Mobilizable shuttle vectors with fluorescent markers functional across different species of bacteria

Affiliations

Mobilizable shuttle vectors with fluorescent markers functional across different species of bacteria

Zackary R Armstrong et al. Appl Environ Microbiol. .

Abstract

Chromophore-containing proteins (CCPs), including fluorescent and non-fluorescent (chromoproteins), have been widely used in microbiological research. However, several roadblocks often limit their use in non-model bacterial species, including efficient transformation, suitable plasmid origins of replication, and optimal promoter choice. Here, we have engineered a set of 32 shuttle plasmids designed to overcome these roadblocks in an effort to streamline this process for future research. We have selected eight different CCPs: eforCP, YukonOFP, DasherGFP, tinsel Purple, aeBlue, FuGFP, super-folder GFP, and super-folder Cherry2. To broaden the potential host range, we utilized two distinct backbones with p15a either fused to a Francisella origin (FnOri) or to the broad host origin RSF1010 and included a transfer origin (oriT) to facilitate transformation via conjugation. Moreover, we have created versions of each vector, which confer resistance to either kanamycin or chloramphenicol. Lastly, to enable promoter-swapping, we engineered the constitutive pJ23100 promoter element to be flanked by BsaI sites, thereby enabling promoter exchange by the Golden Gate assembly to evaluate CCP expression with different host promoters. To demonstrate the usability of the pKEK-Chrom plasmid series, we evaluated their expression in Escherichia coli, Shewanella oneidensis, and Vibrio alginolyticus. We further demonstrated the utility of promoter swapping in Francisella novicida and validated the functionality of the RSF1010 origin in Acinetobacter baumannii. In summary, the pKEK-Chrom plasmid series provides a palette of different CCPs that streamline their use in non-model gram-negative bacteria.

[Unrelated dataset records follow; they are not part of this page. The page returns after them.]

/-- **(5.34) AT `N = M + 2` FROM PER-PAIR JUNCTION PACKAGES, SHARP targets and SHARP blocks**:
`Σ_x Ξ̂^{(M+2)}(x) ≤ (P^S)ᵗ · B♯_sec^{M+1} · Ā_sec · P^E` over `Fin 3 ⊕ Unit` with the regular block
`blockBFullB' 𝐋 (blockX₂Sharp 𝐋)` and the `★` families of `blockBFullpt' 𝐋 (blockXSharp 𝐋)` — the generic-`X` cover
theorem `tsum_nobleXiT_le_secStarB'_of_cover` at `X := blockXSharp 𝐋`, `X₂ := blockX₂Sharp 𝐋`
(`tsum_tsum_blockXSharp`, `isTransInv_blockX₂Sharp`, `isTransInv₆_blockXSharp`).
[cite: FitznerVanDerHofstad2017, Prop. 5.5 (5.34) (arXiv:1506.07977v2 p. 53); §5.1 (5.4) (p. 48) and "Elements of the bounds" (p. 49); §6.1 (6.4) (pp. 58–59); Lemma 6.1, §6.2.1 (6.48)–(6.51) (pp. 65–67); §4.4 (4.64) (p. 42)] -/
theorem tsum_nobleXiT_le_secStarBSharp_of_pairPackages
    (hFR : ∀ (x : Site d) (a : Fin (M + 2) → Fin 3 ⊕ Unit) (c : Fin 3 ⊕ Unit) (b : Fin (M + 2) → Site d × Site d)
      (w t z : Fin (M + 2) → Site d),
      ∀ κ : Fin (M + 2) → Fin d × Bool, (∀ i, (b i).2 = (b i).1 + stepVec (κ i)) →
      ∀ τ : Fin (M + 1) → Bool × Fin 3, AdmT M a τ →
      ∀ a₀ a' : Fin 3, a (0 : Fin (M + 1)).castSucc = Sum.inl a₀ → a (0 : Fin (M + 1)).succ = Sum.inl a' →
      Nonempty (JPkg p (jctx M x b w t z a τ (0 : Fin (M + 1)).castSucc) (JFacts M x b w t z a c τ)
        (blockPS (Letters.perc d p) a₀ (b (0 : Fin (M + 1)).castSucc).1 (w (0 : Fin (M + 1)).castSucc) *
          tgtRegS (Letters.perc d p) (κ (0 : Fin (M + 1)).castSucc) a₀ a' (b (0 : Fin (M + 1)).castSucc).1
            (w (0 : Fin (M + 1)).castSucc) (t (0 : Fin (M + 1)).castSucc) (z (0 : Fin (M + 1)).castSucc)
            (w (0 : Fin (M + 1)).succ) (b (0 : Fin (M + 1)).succ).1 (τ 0))))
    (hMR : ∀ (x : Site d) (a : Fin (M + 2) → Fin 3 ⊕ Unit) (c : Fin 3 ⊕ Unit) (b : Fin (M + 2) → Site d × Site d)
      (w t z : Fin (M + 2) → Site d),
      ∀ κ : Fin (M + 2) → Fin d × Bool, (∀ i, (b i).2 = (b i).1 + stepVec (κ i)) →
      ∀ τ : Fin (M + 1) → Bool × Fin 3, AdmT M a τ →
      ∀ i i₀ : Fin (M + 1), i₀.succ = i.castSucc → ∀ a₀ a' : Fin 3, a i.castSucc = Sum.inl a₀ →
      a i.succ = Sum.inl a' →
      Nonempty (JPkg p (jctx M x b w t z a τ i.castSucc) (JFacts M x b w t z a c τ)
        (tgtRegS (Letters.perc d p) (κ i.castSucc) a₀ a' (b i.castSucc).1 (w i.castSucc) (t i.castSucc) (z i.castSucc)
          (w i.succ) (b i.succ).1 (τ i))))
    (hML : ∀ (x : Site d) (a : Fin (M + 2) → Fin 3 ⊕ Unit) (c : Fin 3 ⊕ Unit) (b : Fin (M + 2) → Site d × Site d)
      (w t z : Fin (M + 2) → Site d),
      ∀ κ : Fin (M + 2) → Fin d × Bool, (∀ i, (b i).2 = (b i).1 + stepVec (κ i)) →
      ∀ τ : Fin (M + 1) → Bool × Fin 3, AdmT M a τ →
      ∀ i i₀ : Fin (M + 1), i₀.succ = i.castSucc → ∀ (u₀ : Unit) (a' : Fin 3), a i.castSucc = Sum.inr u₀ →
      a i.succ = Sum.inl a' →
      Nonempty (JPkg p (jctx M x b w t z a τ i.castSucc) (JFacts M x b w t z a c τ)
        (tgtStarLS (Letters.perc d p) (κ i.castSucc) a' (b i.castSucc).1 (w i.castSucc) (t i.castSucc) (z i.castSucc)
          (w i.succ) (b i.succ).1 (τ i)))) :
    ∑' x, nobleXiT d p (M + 2) x ≤
      vecP (starS (blockPS (Letters.perc d p))) ᵥ*
        matB (starB (blockBFullB' (Letters.perc d p) (blockX₂Sharp (Letters.perc d p)))
          (secEc (blockBFullpt' (Letters.perc d p) (blockXSharp (Letters.perc d p))) 0)
          (secEo (blockBFullpt' (Letters.perc d p) (blockXSharp (Letters.perc d p))) 2)
          (secEoc (blockBFullpt' (Letters.perc d p) (blockXSharp (Letters.perc d p))) 2 0)) ^ (M + 1) ᵥ*
          matAbar (starA (blockAbar' (Letters.perc d p)) (secEA (blockAbar' (Letters.perc d p)) 2)) ⬝ᵥ
        vecP (starS (blockPE (Letters.perc d p))) :=
  tsum_nobleXiT_le_secStarB'_of_cover p (M + 1) (blockXSharp (Letters.perc d p)) (blockX₂Sharp (Letters.perc d p))
    (fun κ a a' u w w' u' => tsum_tsum_blockXSharp (Letters.perc d p) κ a a' u w w' u')
    (fun ι a b => isTransInv_blockX₂Sharp (Letters.perc d p) ι a b)
    (fun κ a a' => isTransInv₆_blockXSharp (Letters.perc d p) κ a a')
    (fun x b w t z => jwCoverE M x b w t z) (fun x b w t z a c => jwCoverC M x b w t z a c)
    (fun x => jwCoverE_subset_iUnion_jwCoverC M x) (fun x => nobleXiT_succ_succ_le_jwCoverE p M x)
    fun x a c b w t z => prod_bondJ_mul_piPerc_jwCover_le_secStarBSharp_of_pairPackages p M x a c b w t z
      (hFR x a c b w t z) (hMR x a c b w t z) (hML x a c b w t z)
/-
Copyright (c) 2026 the pub-hodgecm-mathlib formalisation cell (harness21).  R90-TF SLAB, section S10 (Rogawski 1990, §13.8 read at `v`),
prover R90-C138-p08 (g2) — DEAL #84 (R90-C138-plan (g4) 2026-09-05T03:33:34Z, RULING R15 «J-hbc-adm»): the two-case ASSEMBLER of the keystone's
`hbc` binder from its `hex` binder; h413 = `stmt-HodgeConjecture-24833`, route `HCCMUnconditional`.
-/
import Summits.HodgeConjecture.HodgeConjecture.Theorems.R90S10GermPinOfHeckeFL              -- ★ p864959 (K2E3-p21): INERT rigidity `unopClassSphericalCharacter_eq_of_liesOver_of_heckeFLAt`
import Summits.HodgeConjecture.HodgeConjecture.Theorems.R90S10BCSphericalRigiditySplit      -- ★ p864906 (K2Liu-p13): SPLIT rigidity `eq_and_unopClassSphericalCharacter_eq_of_liesOver_frozen_of_split` (+ ★ C2 `S10FrozenDatum`)
import Summits.HodgeConjecture.HodgeConjecture.Theorems.R90S10IntegralTransportInert         -- ★ p864997 (K2E3-p21): `exists_integralTransport_of_inert` (the adic transports `eG`, `eH`)
import Summits.HodgeConjecture.HodgeConjecture.Theorems.R90S10IsUnramifiedInOfPlacesOver     -- ★ `isUnramifiedIn_of_forall_placesOver` (⟪U⟫ ⇒ Mathlib's `IsUnramifiedIn`)
import HarnessLib

/-!
# R90-TF ∕ S10 — THE KEYSTONE'S `hbc` FROM ITS `hex`: the two-case assembler `hbc_of_hex` (`Theorems/R90S10HbcOfRecord.lean`;
# ns `Summit.HodgeConjecture.HodgeConjecture.R90.S10`; theorems only — no `def`, no instance, no notation, no `sorry`)

Print: [Rogawski1990] §13.8 p. 219 L3 «`π_w = ξ_H(ρ_w)` for all `w ≠ v` and all `π` occurring in the sum»; §4.9 Prop. 4.9.1 (b) p. 55 (the fundamental lemma for the spherical
Hecke algebra at an inert unramified place) with Lemma 4.9.2 pp. 55–56 (`Tr(i_G(χ)(f)) = Tr(i_H(χμ⁻¹)(f^H))`); §4.13 Lemma 4.13.1 (a) pp. 64–66 (split places); §13.6 p. 209 (e.v.p.'s);
[CartierCorvallis1979, §IV.1 Thm. 4.1, Cor. 4.1–4.2] (a spherical class is determined by its Hecke eigencharacter).

## WHAT THIS FILE PROVES (RULING R15 «J-hbc-adm», dealer R90-C138-plan (g4) 2026-09-05T03:33:34Z)
The S10 keystone ★ `sock₂Sig_of_inputs` (p07) binds, at every finite `w ≠ v` off the germ set `S`, TWO local inputs about the spherical Hecke eigencharacter `(t₀)_w`:
* `hex` (the ∃-form PIN): «there IS an admissible `U(Φ₃)(𝒪_w)`-spherical class `π₀` of character `(t₀)_w` LYING OVER `ρ_w`» (for the frozen levels ∕ measures ∕ orbital families of the datum);
* `hbc` (hadm-form, R15): «EVERY admissible `U(Φ₃)(𝒪_w)`-spherical class `πw` lying over `ρ_w` has character `(t₀)_w`».
`hbc_of_hex` PAYS `hbc` FROM `hex` by RIGIDITY OF THE `LiesOver`-FIBRE — two admissible spherical classes lying over the same `ρ_w` have the same spherical character — case by case on a
place `W ∣ w` of `L`:
* `W` FIXED by complex conjugation (inert; `w` unramified in `L/L⁺` by ⟪U⟫): ★ `unopClassSphericalCharacter_eq_of_liesOver_of_heckeFLAt` (p864959) — needs the HECKE-FL input at `w`
  (the (E1-c)-class letter: Prop. 4.9.1 (b) for the full spherical Hecke algebra, in the Satake-eigencharacter graph form of the tree) for the adic transports `eG`, `eH` of ★
  `exists_integralTransport_of_inert` (p864997); since the transports are produced INSIDE the proof, the letter is bound ∀-quantified over transports (`hFL`, exactly as the S6 floor
  `StubR90ExtE1HeckeFL` quantifies them) — a BY-VALUE binder, never discharged here;
* `W` MOVED by complex conjugation (split): ★ `eq_and_unopClassSphericalCharacter_eq_of_liesOver_frozen_of_split` (p864906) — needs `μ` conjugate-self-dual (`hdual`) and `μ` unramified at `W`
  (from ⟪U⟫).
Binders (by value, named for their payers): `hunr` (A's ⟪U⟫), `hdual` (the CM unitary character's conjugate-duality, E1∕A datum), `hFL` ((E1-c) at every inert `w ≠ v` off `S` — S6 floor by
name where it applies, NAMED RESIDUAL (E1-c)⁺ at inert `w ∈ Sbad`), `hex` (keystone §1 :181–:183 verbatim, at a bare e.v.p. `t₀`; the keystone passes `t₀.1`).  Conclusion = the keystone
v2's hadm-form `hbc` VERBATIM (`(hadm : πw.IsAdmissible)` right after `πw`); the `LiesOver` hypotheses are moved from the datum's level `𝔳.K w` to the
standard `U(Φ₃)(𝒪_w)` along ★ `S10Frozen.hKstd` before the inert rigidity is applied.
HONEST LABEL: an assembler over two ★ rigidity theorems; it DISCHARGES NOTHING of (E1-c) — the Hecke-FL letter `hFL` and `hdual` stay by-value inputs of the keystone's supplier; HC_CM is
proved only modulo the 7 printed citations (2 remaining named inputs: hLiu418 = `stmt-HodgeConjecture-24832`, h413 = `stmt-HodgeConjecture-24833`) until rung 0 closes; REL ≠ ★ ≠ BUILT.
-/

set_option autoImplicit false
set_option linter.dupNamespace false

noncomputable section

open scoped Matrix MatrixGroups Pointwise
open MeasureTheory Measure MulAction NumberField IsDedekindDomain
open Literature.NumberTheory.Rogawski1990 Literature.NumberTheory.Automorphic Literature.NumberTheory.Automorphic.heckeAlgebra
open Literature.NumberTheory.Automorphic.UnitaryGroup Literature.NumberTheory.Automorphic.HermitianLattice Literature.NumberTheory.GaloisRepresentations
open Summit.HodgeConjecture.HodgeConjecture.Cruxes.H413.K2E1TraceFormulaBeta
open Summit.HodgeConjecture.HodgeConjecture.Cruxes.H413.K2E1EvpOfAutomorphicClass (unopClassSphericalCharacter)

namespace Summit.HodgeConjecture.HodgeConjecture.R90.S10

section Frozen

variable (L : Type) [Field L] [NumberField L] [IsCMField L] [DecidableEq (Pl L)] (μ : HeckeCharacter L) (v : Pl L)
  [MeasurableSpace (HLoc L v)] [BorelSpace (HLoc L v)] [MeasurableSpace (Gqs L v)] [BorelSpace (Gqs L v)]
  (νHv : Measure (HLoc L v)) (νQv : Measure (Gqs L v)) [νHv.IsHaarMeasure] [νHv.IsMulRightInvariant] [νQv.IsHaarMeasure] [νQv.IsMulRightInvariant]
  [∀ a : HLoc L v, MeasurableSpace (HLoc L v ⧸ Subgroup.centralizer ({a} : Set (HLoc L v)))]
  [∀ a : HLoc L v, BorelSpace (HLoc L v ⧸ Subgroup.centralizer ({a} : Set (HLoc L v)))]
  [∀ γ : Gqs L v, MeasurableSpace (Gqs L v ⧸ Subgroup.centralizer ({γ} : Set (Gqs L v)))]
  [∀ γ : Gqs L v, BorelSpace (Gqs L v ⧸ Subgroup.centralizer ({γ} : Set (Gqs L v)))]
  (mHv : OrbitalMeasureFamily (HLoc L v)) (mQv : OrbitalMeasureFamily (Gqs L v)) (πSt : IrrClass (HLoc L v))
  [MeasurableSpace (G3 L).Adelic] [BorelSpace (G3 L).Adelic] [MeasurableSpace (H2 L).Adelic] [BorelSpace (H2 L).Adelic]
  [MeasurableSpace (GArch L)] [BorelSpace (GArch L)] [MeasurableSpace (HArch L)] [BorelSpace (HArch L)]
  [MeasurableSpace (H1Loc L v)] [MeasurableSpace (H1Arch L)] [MeasurableSpace (H1 L).Adelic] [BorelSpace (H1 L).Adelic]

/-! ## §1 The two-case assembler: `hex` (∃ a class of character `(t₀)_w` over `ρ_w`) ⟹ `hbc` (every admissible spherical class over `ρ_w` has character `(t₀)_w`) -/

/-- **THE KEYSTONE'S `hbc` FROM ITS `hex` (RULING R15, hadm-form).**  For the frozen datum `𝔣' = ⟨𝔥, 𝔳, 𝔤⟩`, a germ set `S` and an e.v.p. `t₀` off `S`, suppose at every finite
`w ≠ v` off `S` SOME admissible `U(Φ₃)(𝒪_w)`-spherical class `π₀` of spherical character `(t₀)_w` lies over `ρ_w` (`hex`, «`ξ_H(ρ_w)` exists with character `(t₀)_w`»).  Then EVERY admissible
`U(Φ₃)(𝒪_w)`-spherical class `πw` lying over `ρ_w` has spherical character `(t₀)_w` (`hbc`): both lie over `ρ_w`, so they have the same spherical character — at a place `W ∣ w` FIXED by complex
conjugation (inert, `w` unramified by ⟪U⟫ `hunr`) by ★ `unopClassSphericalCharacter_eq_of_liesOver_of_heckeFLAt` (the `LiesOver`-fibre is rigid given the spherical-Hecke-algebra FL
`hFL` at `w`, Prop. 4.9.1 (b) + Lemma 4.9.2, read at the adic transports of ★ `exists_integralTransport_of_inert`), at a place MOVED by it (split, `μ` unramified at `W` by ⟪U⟫) by ★
`eq_and_unopClassSphericalCharacter_eq_of_liesOver_frozen_of_split` (Lemma 4.13.1 (a), needs `hdual : μ^c = μ⁻¹`).  BY-VALUE inputs, named for their payers: `hunr` (⟪U⟫), `hdual`,
`hFL` ((E1-c) at the inert `w ≠ v` off `S`, ∀-bound over the transports as the S6 floor states it), `hex` (the keystone's own binder).  Conclusion = keystone v2 §1's `hbc` VERBATIM.
[cite: Rogawski1990, §13.8 p. 219 L3; §4.9 Prop. 4.9.1 (b) p. 55, Lemma 4.9.2 pp. 55–56; §4.13 Lemma 4.13.1 (a) pp. 64–66; §13.6 p. 209] [cite: CartierCorvallis1979, §IV.1 Thm. 4.1, Cor. 4.1–4.2]
[cite: BlasiusRogawski1992, Thm. 1] -/
theorem hbc_of_hex (𝔣' : S10FrozenDatum L μ v νHv νQv mHv mQv πSt) (S : Set (Pl L))
    (t₀ : Ch13Sec6.EigenvaluePackage S fun w => heckeAlgebra ℂ (Gqs L w) (cmLocalIntegralLevel L 3 (qsForm L) w))
    -- ⟪U⟫: every `W ∣ w`, `w ≠ v`, is unramified over `𝓞 L⁺` and `μ` is unramified at `W`
    (hunr : ∀ w : Pl L, w ≠ v → ∀ W : PlacesOver L w, Algebra.IsUnramifiedAt (𝓞 ↥(maximalRealSubfield L)) W.1.asIdeal ∧ μ.IsUnramifiedAt W.1)
    -- the CM unitary character is conjugate-self-dual (split places)
    (hdual : HeckeCharacter.galConj (IsCMField.complexConj L) μ = μ⁻¹)
    -- (E1-c): the spherical-Hecke-algebra FL at every INERT `w ≠ v` off `S`, for all adic transports (Satake-eigencharacter graph form, ★ p864959 :321–:338 at the frozen families)
    (hFL : ∀ (w : {w : Pl L // w ≠ v}) (_ : w.1 ∉ S) (W : PlacesOver L w.1) (hW : IsCMField.complexConj L • W.1 = W.1)
        (hw : Algebra.IsUnramifiedIn (R := 𝓞 ↥(maximalRealSubfield L)) (𝓞 L) w.1.asIdeal)
        (eG : Gqs L w.1 ≃ₜ* ↥(unitaryGroupOfForm (galAdicCompletionMap (L := L) (IsCMField.complexConj L) hW) ((StdForm.antidiagonal 3).over (W.1.adicCompletion L))))
        (_ : ∀ g : Gqs L w.1,
          eG g ∈ unitaryInt (galAdicCompletionMap (L := L) (IsCMField.complexConj L) hW) ((StdForm.antidiagonal 3).over (W.1.adicCompletion L)) ↔
            g ∈ cmLocalIntegralLevel L 3 (qsForm L) w.1)
        (eH : H2Loc L w.1 ≃ₜ* ↥(unitaryGroupOfForm (galAdicCompletionMap (L := L) (IsCMField.complexConj L) hW) ((StdForm.antidiagonal 2).over (W.1.adicCompletion L))))
        (_ : ∀ h : H2Loc L w.1,
          eH h ∈ unitaryInt (galAdicCompletionMap (L := L) (IsCMField.complexConj L) hW) ((StdForm.antidiagonal 2).over (W.1.adicCompletion L)) ↔
            h ∈ cmLocalIntegralLevel L 2 (Matrix.of fun i j : Fin 2 => if i.val + j.val + 1 = 2 then (1 : L) else 0) w.1)
        (φ : heckeAlgebra ℂ ↥(unitaryGroupOfForm (galAdicCompletionMap (L := L) (IsCMField.complexConj L) hW) ((StdForm.antidiagonal 3).over (W.1.adicCompletion L)))
          (unitaryInt (galAdicCompletionMap (L := L) (IsCMField.complexConj L) hW) ((StdForm.antidiagonal 3).over (W.1.adicCompletion L))))
        (φH : heckeAlgebra ℂ ↥(unitaryGroupOfForm (galAdicCompletionMap (L := L) (IsCMField.complexConj L) hW) ((StdForm.antidiagonal 2).over (W.1.adicCompletion L)))
          (unitaryInt (galAdicCompletionMap (L := L) (IsCMField.complexConj L) hW) ((StdForm.antidiagonal 2).over (W.1.adicCompletion L)))),
      (∀ z : ℂˣ, unitaryHeckeEigencharacterAdic (IsCMField.complexConj L) (IsCMField.complexConj_ne_one L) w.1 W hW hw ![z, 1] φH =
          unitaryHeckeEigencharacterAdic (IsCMField.complexConj L) (IsCMField.complexConj_ne_one L) w.1 W hW hw ![-z, 1, 1] φ) →
      letI := 𝔣'.𝔳.qH w
      letI := 𝔣'.𝔳.qQ w
      IsLocalDeltaTransfer L (qsForm L) w.1
        ((finExplicitCollection L (qsForm L) μ (finExplicitDelta_conj_left_all L (qsForm L) μ) (finExplicitDelta_conj_right_all L (qsForm L) μ)) w.1) (𝔣'.𝔳.mH w) (𝔣'.𝔳.mQ w)
        (fun h : HLoc L w.1 =>
          (toVector (unitaryInt (galAdicCompletionMap (L := L) (IsCMField.complexConj L) hW) ((StdForm.antidiagonal 2).over (W.1.adicCompletion L))) φH).coeff
            ((eH h.1 : ↥(unitaryGroupOfForm (galAdicCompletionMap (L := L) (IsCMField.complexConj L) hW) ((StdForm.antidiagonal 2).over (W.1.adicCompletion L)))) :
              ↥(unitaryGroupOfForm (galAdicCompletionMap (L := L) (IsCMField.complexConj L) hW) ((StdForm.antidiagonal 2).over (W.1.adicCompletion L))) ⧸
                unitaryInt (galAdicCompletionMap (L := L) (IsCMField.complexConj L) hW) ((StdForm.antidiagonal 2).over (W.1.adicCompletion L))))
        (fun g : Gqs L w.1 =>
          (toVector (unitaryInt (galAdicCompletionMap (L := L) (IsCMField.complexConj L) hW) ((StdForm.antidiagonal 3).over (W.1.adicCompletion L))) φ).coeff
            ((eG g : ↥(unitaryGroupOfForm (galAdicCompletionMap (L := L) (IsCMField.complexConj L) hW) ((StdForm.antidiagonal 3).over (W.1.adicCompletion L)))) :
              ↥(unitaryGroupOfForm (galAdicCompletionMap (L := L) (IsCMField.complexConj L) hW) ((StdForm.antidiagonal 3).over (W.1.adicCompletion L))) ⧸
                unitaryInt (galAdicCompletionMap (L := L) (IsCMField.complexConj L) hW) ((StdForm.antidiagonal 3).over (W.1.adicCompletion L)))))
    -- the ∃-form PIN (keystone §1 :181–:183, at the bare e.v.p. `t₀`; the keystone passes `t₀.1`)
    (hex : ∀ (w : {w : Pl L // w ≠ v}) (hwS : w.1 ∉ S), ∃ π₀ : IrrClass (Gqs L w.1), π₀.IsAdmissible ∧ ∃ h₀ : π₀.IsSpherical (cmLocalIntegralLevel L 3 (qsForm L) w.1),
      unopClassSphericalCharacter (cmLocalIntegralLevel L 3 (qsForm L) w.1) π₀ h₀ = t₀ ⟨w.1, hwS⟩ ∧
        LiesOver L μ w.1 (𝔣'.𝔳.K w.1) (𝔣'.𝔥.KH w.1) (𝔣'.𝔳.νQ w) (𝔣'.𝔳.νHw w) (𝔣'.𝔳.mH w) (𝔣'.𝔳.mQ w) π₀ (𝔣'.𝔥.ρ w.1)) :
    ∀ (w : {w : Pl L // w ≠ v}) (hwS : w.1 ∉ S) (πw : IrrClass (Gqs L w.1)) (hadm : πw.IsAdmissible) (hsph : πw.IsSpherical (cmLocalIntegralLevel L 3 (qsForm L) w.1)),
      LiesOver L μ w.1 (𝔣'.𝔳.K w.1) (𝔣'.𝔥.KH w.1) (𝔣'.𝔳.νQ w) (𝔣'.𝔳.νHw w) (𝔣'.𝔳.mH w) (𝔣'.𝔳.mQ w) πw (𝔣'.𝔥.ρ w.1) →
        unopClassSphericalCharacter (cmLocalIntegralLevel L 3 (qsForm L) w.1) πw hsph = t₀ ⟨w.1, hwS⟩ := by
  intro w hwS πw hadm hsph hLO
  obtain ⟨π₀, hadm₀, h₀, ht, hLO₀⟩ := hex w hwS
  rw [← ht]
  obtain ⟨W⟩ : Nonempty (PlacesOver L w.1) := inferInstance
  by_cases hW : IsCMField.complexConj L • W.1 = W.1
  · -- INERT (or a non-split `W`): `w` is unramified in `L/L⁺` by ⟪U⟫; rigidity of the `LiesOver`-fibre from the Hecke-FL at the adic transports
    have hw : Algebra.IsUnramifiedIn (R := 𝓞 ↥(maximalRealSubfield L)) (𝓞 L) w.1.asIdeal :=
      isUnramifiedIn_of_forall_placesOver L w.1 fun W' => (hunr w.1 w.2 W').1
    obtain ⟨⟨eG, heG⟩, ⟨eH, heH⟩⟩ := exists_integralTransport_of_inert L w.1 W hW
    -- the datum's structures at `w` (let-bound, so that the ★ theorem's instance arguments are these very terms)
    letI := 𝔣'.𝔳.msG w; letI := 𝔣'.𝔳.bsG w; letI := 𝔣'.𝔳.msH w; letI := 𝔣'.𝔳.qQ w; letI := 𝔣'.𝔳.qH w; letI := 𝔣'.𝔳.hνQ w
    letI := 𝔣'.𝔥.acV; letI := 𝔣'.𝔥.mdV
    -- move the two `LiesOver` hypotheses from the datum's level `𝔳.K w` to the standard level `U(Φ₃)(𝒪_w)` (★ `hKstd`)
    have hKstd : 𝔣'.𝔳.K w.1 = cmLocalIntegralLevel L 3 (qsForm L) w.1 := 𝔣'.𝔳.hKstd w.1 w.2
    have hLO' : LiesOver L μ w.1 (cmLocalIntegralLevel L 3 (qsForm L) w.1) (𝔣'.𝔥.KH w.1) (𝔣'.𝔳.νQ w) (𝔣'.𝔳.νHw w) (𝔣'.𝔳.mH w) (𝔣'.𝔳.mQ w)
        πw (𝔣'.𝔥.ρ w.1) := hKstd ▸ hLO
    have hLO₀' : LiesOver L μ w.1 (cmLocalIntegralLevel L 3 (qsForm L) w.1) (𝔣'.𝔥.KH w.1) (𝔣'.𝔳.νQ w) (𝔣'.𝔳.νHw w) (𝔣'.𝔳.mH w) (𝔣'.𝔳.mQ w)
        π₀ (𝔣'.𝔥.ρ w.1) := hKstd ▸ hLO₀
    obtain ⟨hKc, hKo⟩ := isCompact_isOpen_cmLocalIntegralLevel L 3 (qsForm L) w.1
    have hKH : ∀ k ∈ 𝔣'.𝔥.KH w.1, k.1 ∈ cmLocalIntegralLevel L 2 (Matrix.of fun i j : Fin 2 => if i.val + j.val + 1 = 2 then (1 : L) else 0) w.1 := by
      intro k hk
      rw [𝔣'.𝔥.hKH, Subgroup.mem_prod] at hk
      rw [← 𝔣'.𝔥.hK₂std w.1 w.2]
      exact hk.1
    exact unopClassSphericalCharacter_eq_of_liesOver_of_heckeFLAt L μ w.1 (cmLocalIntegralLevel L 3 (qsForm L) w.1) (𝔣'.𝔥.KH w.1) (𝔣'.𝔳.νQ w) (𝔣'.𝔳.νHw w)
      (𝔣'.𝔳.mH w) (𝔣'.𝔳.mQ w) hKo hKc W hW hw eG heG eH heH (𝔣'.𝔥.hKHo.out w.1) (𝔣'.𝔥.hKHc w.1) hKH
      (hFL w hwS W hW hw eG heG eH heH) (𝔣'.𝔥.ρ w.1) hadm hadm₀ hLO' hLO₀'
  · -- SPLIT: `μ` unramified at `W` by ⟪U⟫ and conjugate-self-dual ⇒ `πw = π₀`
    exact (eq_and_unopClassSphericalCharacter_eq_of_liesOver_frozen_of_split L μ v νHv νQv mHv mQv πSt 𝔣' w W hW (hunr w.1 w.2 W).2 hdual
      hadm hadm₀ hLO hLO₀ hsph h₀).2

end Frozen

end Summit.HodgeConjecture.HodgeConjecture.R90.S10

end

Importance: Chromophore-containing proteins (CCPs), including both fluorescent proteins and pigment-producing (non-fluorescent) chromoproteins, have become invaluable tools for microbial research. However, their successful implementation in understudied bacterial species lacking established genetic tools often requires substantial time and resources. Our goal was to develop a set of plasmid-based vectors that could streamline CCP expression in gram-negative bacteria. To do so, we developed a set of 32 plasmid vectors, the pKEK-Chrom plasmid series, specifically designed to facilitate CCP expression across different bacteria, including Escherichia coli, Vibrio alginolyticus, Shewanella oneidensis, Francisella novicida, and Acinetobacter baumannii.

Keywords: Acinetobacter baumannii; Francisella novicida; Golden Gate assembly; RSF1010; Vibrio alginolyticus; broad-host range; chromoproteins; non-model bacteria; plasmid; promoter exchange.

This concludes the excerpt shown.